───── DATA EXTRACTS

/-- Concatenation of two registered chains `p → q` (`n₁` bonds) and `q → r` (`n₂` bonds) whose sites satisfy `S`: a registered chain `p → r` of
`n₁ + n₂` bonds whose sites satisfy `S` (pure bookkeeping). [this file · kind: proof] -/
theorem bondchain_append {y : Fin N → E3} {Pc : Fin N → Finset E3} {fc : Fin N → E3 → E3} {S : Fin N → Prop} {p q r : Fin N} {n₁ n₂ : ℕ}
    {c₁ c₂ : ℕ → Fin N} {u₁ u₂ : ℕ → E3} (h₁0 : c₁ 0 = p) (h₁n : c₁ n₁ = q)
    (hch₁ : ∀ t < n₁, u₁ t ∈ Pc (c₁ t) ∧ ‖u₁ t‖ = 1 ∧ fc (c₁ t) (u₁ t) = y (c₁ (t + 1))) (hS₁ : ∀ t ≤ n₁, S (c₁ t))
    (h₂0 : c₂ 0 = q) (h₂n : c₂ n₂ = r)
    (hch₂ : ∀ t < n₂, u₂ t ∈ Pc (c₂ t) ∧ ‖u₂ t‖ = 1 ∧ fc (c₂ t) (u₂ t) = y (c₂ (t + 1))) (hS₂ : ∀ t ≤ n₂, S (c₂ t)) :
    ∃ c : ℕ → Fin N, ∃ u : ℕ → E3, c 0 = p ∧ c (n₁ + n₂) = r ∧
      (∀ t < n₁ + n₂, u t ∈ Pc (c t) ∧ ‖u t‖ = 1 ∧ fc (c t) (u t) = y (c (t + 1))) ∧ (∀ t ≤ n₁ + n₂, S (c t)) := by
  refine ⟨fun t => if t < n₁ then c₁ t else c₂ (t - n₁), fun t => if t < n₁ then u₁ t else u₂ (t - n₁), ?_, ?_, fun t ht => ?_,
    fun t ht => ?_⟩
  · rcases Nat.eq_zero_or_pos n₁ with h | h
    · subst h
      simp only [lt_irrefl, if_false, Nat.sub_zero, h₂0]
      exact h₁n.symm.trans h₁0
    · simp only [if_pos h, h₁0]
  · simp only [if_neg (show ¬ (n₁ + n₂ < n₁) by omega), Nat.add_sub_cancel_left, h₂n]
  · by_cases ht₁ : t < n₁
    · by_cases ht₁' : t + 1 < n₁
      · simp only [if_pos ht₁, if_pos ht₁']
        exact hch₁ t ht₁
      · simp only [if_pos ht₁, if_neg ht₁']
        rw [show t + 1 - n₁ = 0 by omega, h₂0, ← h₁n, show n₁ = t + 1 by omega]
        exact hch₁ t ht₁
    · simp only [if_neg ht₁, if_neg (show ¬ (t + 1 < n₁) by omega)]
      rw [show t + 1 - n₁ = t - n₁ + 1 by omega]
      exact hch₂ (t - n₁) (by omega)
  · by_cases ht₁ : t < n₁
    · simp only [if_pos ht₁]
      exact hS₁ t ht₁.le
    · simp only [if_neg ht₁]
      exact hS₂ (t - n₁) (by omega)

section Atlas
/-! ONE chart datum on the ball `B(y j, ρ₁ ν_j)` (verbatim §2 of part 22A). -/
variable {y : Fin N → E3} (hy : Function.Injective y) {j : Fin N} {ρ₁ : ℝ}
  {Ac : Fin N → (E3 →ₗ[ℝ] E3)} {Qc : Fin N → (E3 →ₗᵢ[ℝ] E3)} {Pc : Fin N → Finset E3} {fc : Fin N → E3 → E3}
  (hP : ∀ i, dist (y i) (y j) ≤ ρ₁ * nearestDist y j → Pc i = fccTwoShellPattern ∨ Pc i = hcpTwoShellPattern)
  (hA : ∀ i, dist (y i) (y j) ≤ ρ₁ * nearestDist y j → ∀ v ∈ Pc i, ‖Ac i v - Qc i v‖ ≤ 1 / 1000)
  (hf : ∀ i, dist (y i) (y j) ≤ ρ₁ * nearestDist y j → ∀ v ∈ Pc i,
    fc i v ∈ Set.range y ∧ dist (fc i v) (y i + nearestDist y i • Ac i v) ≤ 1 / 10 ^ 4 * nearestDist y i)
  (hinj : ∀ i, dist (y i) (y j) ≤ ρ₁ * nearestDist y j → Set.InjOn (fc i) ↑(Pc i))
  (hex : ∀ i, dist (y i) (y j) ≤ ρ₁ * nearestDist y j → ∀ k : Fin N, k ≠ i →
    dist (y k) (y i) ≤ (3 / 2 + 1 / 450) * nearestDist y i → ∃ v ∈ Pc i, fc i v = y k)

include hy hP hA hf hinj hex

/-! ## §2 The long walk, reversal, and the ledger of the tight ball -/

/-- ★ **THE LONG GREEDY WALK ARRIVES.**  23C-α `greedy_walk` VERBATIM with the long envelope: from a charted site `p` toward a site `q` with
`dist(y p, y q) ≤ 19.03·ν_p`, the closed ball `B(y q, dist(y p, y q))` lying inside the chart ball: a chain `p = c 0 → … → c n = q` of first-shell
registrations, `n ≤ 30`, all of whose sites stay in `B(y q, dist(y p, y q))` (`leg_envelope_long`: `R ≤ 3/2` within `28` bonds, then `law_below`,
`law_arrive`). [this file · kind: proof] -/
theorem long_walk {p q : Fin N} (hcont : ∀ z : Fin N, dist (y z) (y q) ≤ dist (y p) (y q) → dist (y z) (y j) ≤ ρ₁ * nearestDist y j)
    (hR0 : dist (y p) (y q) ≤ 1903 / 100 * nearestDist y p) :
    ∃ n, n ≤ 30 ∧ ∃ c : ℕ → Fin N, ∃ u : ℕ → E3, c 0 = p ∧ c n = q ∧
      (∀ t < n, u t ∈ Pc (c t) ∧ ‖u t‖ = 1 ∧ fc (c t) (u t) = y (c (t + 1))) ∧
      (∀ t ≤ n, dist (y (c t)) (y q) ≤ dist (y p) (y q)) := by
  -- one greedy step from every charted site other than the target
  have key : ∀ z : Fin N, ∃ z' : Fin N, ∃ u : E3, dist (y z) (y j) ≤ ρ₁ * nearestDist y j → z ≠ q →
      u ∈ Pc z ∧ ‖u‖ = 1 ∧ fc z u = y z' ∧
        dist (y z') (y q) ^ 2 ≤ dist (y z) (y q) ^ 2 - 1412 / 1000 * nearestDist y z * dist (y z) (y q) + 10023 / 10000 * nearestDist y z ^ 2 := by
    intro z
    by_cases hz : dist (y z) (y j) ≤ ρ₁ * nearestDist y j
    · obtain ⟨u, hu, hu1, H⟩ := space_step hy (hP z hz) (hA z hz) (hf z hz) (hinj z hz) (y q - y z)
      obtain ⟨z', hz'⟩ := (hf z hz u hu).1
      obtain ⟨-, -, hlaw⟩ := H z' hz'.symm
      refine ⟨z', u, fun _ _ => ⟨hu, hu1, hz'.symm, ?_⟩⟩
      have e1 : y q - y z - (y z' - y z) = y q - y z' := by abel
      rw [e1, ← dist_eq_norm, ← dist_eq_norm, dist_comm (y q) (y z'), dist_comm (y q) (y z)] at hlaw
      exact hlaw
    · exact ⟨z, 0, fun h _ => absurd h hz⟩
  choose F U hFU using key
  obtain ⟨c, hc0, hcS⟩ : ∃ c : ℕ → Fin N, c 0 = p ∧ ∀ t, c (t + 1) = F (c t) :=
    ⟨fun t => Nat.rec (motive := fun _ => Fin N) p (fun _ z => F z) t, rfl, fun _ => rfl⟩
  -- the invariant while the walk has not arrived
  have inv : ∀ t : ℕ, (∀ s < t, c s ≠ q) →
      (∀ s ≤ t, dist (y (c s)) (y q) ≤ dist (y p) (y q)) ∧
      (∀ s < t, U (c s) ∈ Pc (c s) ∧ ‖U (c s)‖ = 1 ∧ fc (c s) (U (c s)) = y (c (s + 1))) ∧
      (∀ s < t, (dist (y (c (s + 1))) (y q) / nearestDist y (c (s + 1))) ^ 2 ≤
        10067 / 10000 * ((dist (y (c s)) (y q) / nearestDist y (c s)) ^ 2
          - 1412 / 1000 * (dist (y (c s)) (y q) / nearestDist y (c s)) + 10023 / 10000)) := by
    intro t
    induction t with
    | zero =>
      intro _
      refine ⟨fun s hs => ?_, fun s hs => absurd hs (Nat.not_lt_zero _), fun s hs => absurd hs (Nat.not_lt_zero _)⟩
      obtain rfl : s = 0 := Nat.le_zero.1 hs
      rw [hc0]
    | succ t ih =>
      intro hne
      obtain ⟨hd, hch, hlw⟩ := ih (fun s hs => hne s (Nat.lt_succ_of_lt hs))
      have hzq : c t ≠ q := hne t (Nat.lt_succ_self t)
      have hbt : dist (y (c t)) (y j) ≤ ρ₁ * nearestDist y j := hcont _ (hd t le_rfl)
      obtain ⟨hu, hu1, hfu, hl⟩ := hFU (c t) hbt hzq
      rw [← hcS] at hfu hl
      have hνpos : 0 < nearestDist y (c t) := nearestDist_pos_of_frame hy (hP _ hbt) (fun v hv => (hf _ hbt v hv).1) (hinj _ hbt)
      have hνd : nearestDist y (c t) ≤ dist (y (c t)) (y q) := nearestDist_le_dist y hzq.symm
      have hdec : dist (y (c (t + 1))) (y q) ≤ dist (y (c t)) (y q) := by
        have h2 : dist (y (c (t + 1))) (y q) ^ 2 ≤ dist (y (c t)) (y q) ^ 2 := by
          nlinarith [hl, mul_nonneg hνpos.le (sub_nonneg.2 hνd), hνpos.le]
        exact (pow_le_pow_iff_left₀ dist_nonneg dist_nonneg two_ne_zero).1 h2
      have hd1 : dist (y (c (t + 1))) (y q) ≤ dist (y p) (y q) := hdec.trans (hd t le_rfl)
      have hbt1 : dist (y (c (t + 1))) (y j) ≤ ρ₁ * nearestDist y j := hcont _ hd1
      obtain ⟨-, ⟨hlo, -⟩, -⟩ := bond_windows hy hP hA hf hinj hex hbt hbt1 hu hu1 hfu
      have hlawn := leg_law_normalise hνpos hlo hl
      refine ⟨fun s hs => ?_, fun s hs => ?_, fun s hs => ?_⟩
      · rcases Nat.lt_or_eq_of_le hs with hs' | rfl
        · exact hd s (Nat.lt_succ_iff.1 hs')
        · exact hd1
      · rcases Nat.lt_or_eq_of_le (Nat.lt_succ_iff.1 hs) with hs' | rfl
        · exact hch s hs'
        · exact ⟨hu, hu1, hfu⟩
      · rcases Nat.lt_or_eq_of_le (Nat.lt_succ_iff.1 hs) with hs' | rfl
        · exact hlw s hs'
        · exact hlawn
  -- arrival by bond 30
  have harr : ∃ n, n ≤ 30 ∧ c n = q := by
    by_contra hno'
    have hno : ∀ s ≤ 30, c s ≠ q := fun s hs h => hno' ⟨s, hs, h⟩
    obtain ⟨hd, -, hlw⟩ := inv 30 (fun s hs => hno s hs.le)
    have hR1 : ∀ s ≤ 30, 1 ≤ dist (y (c s)) (y q) / nearestDist y (c s) := by
      intro s hs
      have hbs : dist (y (c s)) (y j) ≤ ρ₁ * nearestDist y j := hcont _ (hd s hs)
      have hνpos : 0 < nearestDist y (c s) := nearestDist_pos_of_frame hy (hP _ hbs) (fun v hv => (hf _ hbs v hv).1) (hinj _ hbs)
      exact (one_le_div hνpos).2 (nearestDist_le_dist y (hno s hs).symm)
    have hR0' : ∀ s, 0 ≤ dist (y (c s)) (y q) / nearestDist y (c s) := fun s => div_nonneg dist_nonneg (nearestDist_nonneg _ _)
    have hp0 : dist (y p) (y j) ≤ ρ₁ * nearestDist y j := hcont p le_rfl
    have hνp : 0 < nearestDist y p := nearestDist_pos_of_frame hy (hP _ hp0) (fun v hv => (hf _ hp0 v hv).1) (hinj _ hp0)
    have hstart : dist (y (c 0)) (y q) / nearestDist y (c 0) ≤ 1903 / 100 := by rw [hc0, div_le_iff₀ hνp]; exact hR0
    obtain ⟨s, hs28, hs32⟩ := leg_envelope_long (fun s => dist (y (c s)) (y q) / nearestDist y (c s)) 0 28 hR0'
      (fun s hs _ => by rw [zero_add]; exact hlw s (by omega)) le_rfl hstart
    rw [zero_add] at hs32
    have h1 := law_below (hR1 s (by omega)) hs32 (hR0' (s + 1)) (hlw s (by omega))
    have h2 := law_arrive (hR1 (s + 1) (by omega)) h1 (hR0' (s + 1 + 1)) (hlw (s + 1) (by omega))
    exact absurd (hR1 (s + 1 + 1) (by omega)) (not_le.2 h2)
  obtain ⟨n, hn30, hcn⟩ := harr
  have hexq : ∃ n, c n = q := ⟨n, hcn⟩
  obtain ⟨hd, hch, -⟩ := inv (Nat.find hexq) (fun s hs => Nat.find_min hexq hs)
  exact ⟨Nat.find hexq, (Nat.find_min' hexq hcn).trans hn30, c, fun t => U (c t), hc0, Nat.find_spec hexq, hch, hd⟩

──────────

■ PROBLEM REQUIREMENTS ■
Search the records for the string "rcases", and copy every line that holds it.

■ RESPONSE AREA ■
  · rcases Nat.eq_zero_or_pos n₁ with h | h
      · rcases Nat.lt_or_eq_of_le hs with hs' | rfl
      · rcases Nat.lt_or_eq_of_le (Nat.lt_succ_iff.1 hs) with hs' | rfl
      · rcases Nat.lt_or_eq_of_le (Nat.lt_succ_iff.1 hs) with hs' | rfl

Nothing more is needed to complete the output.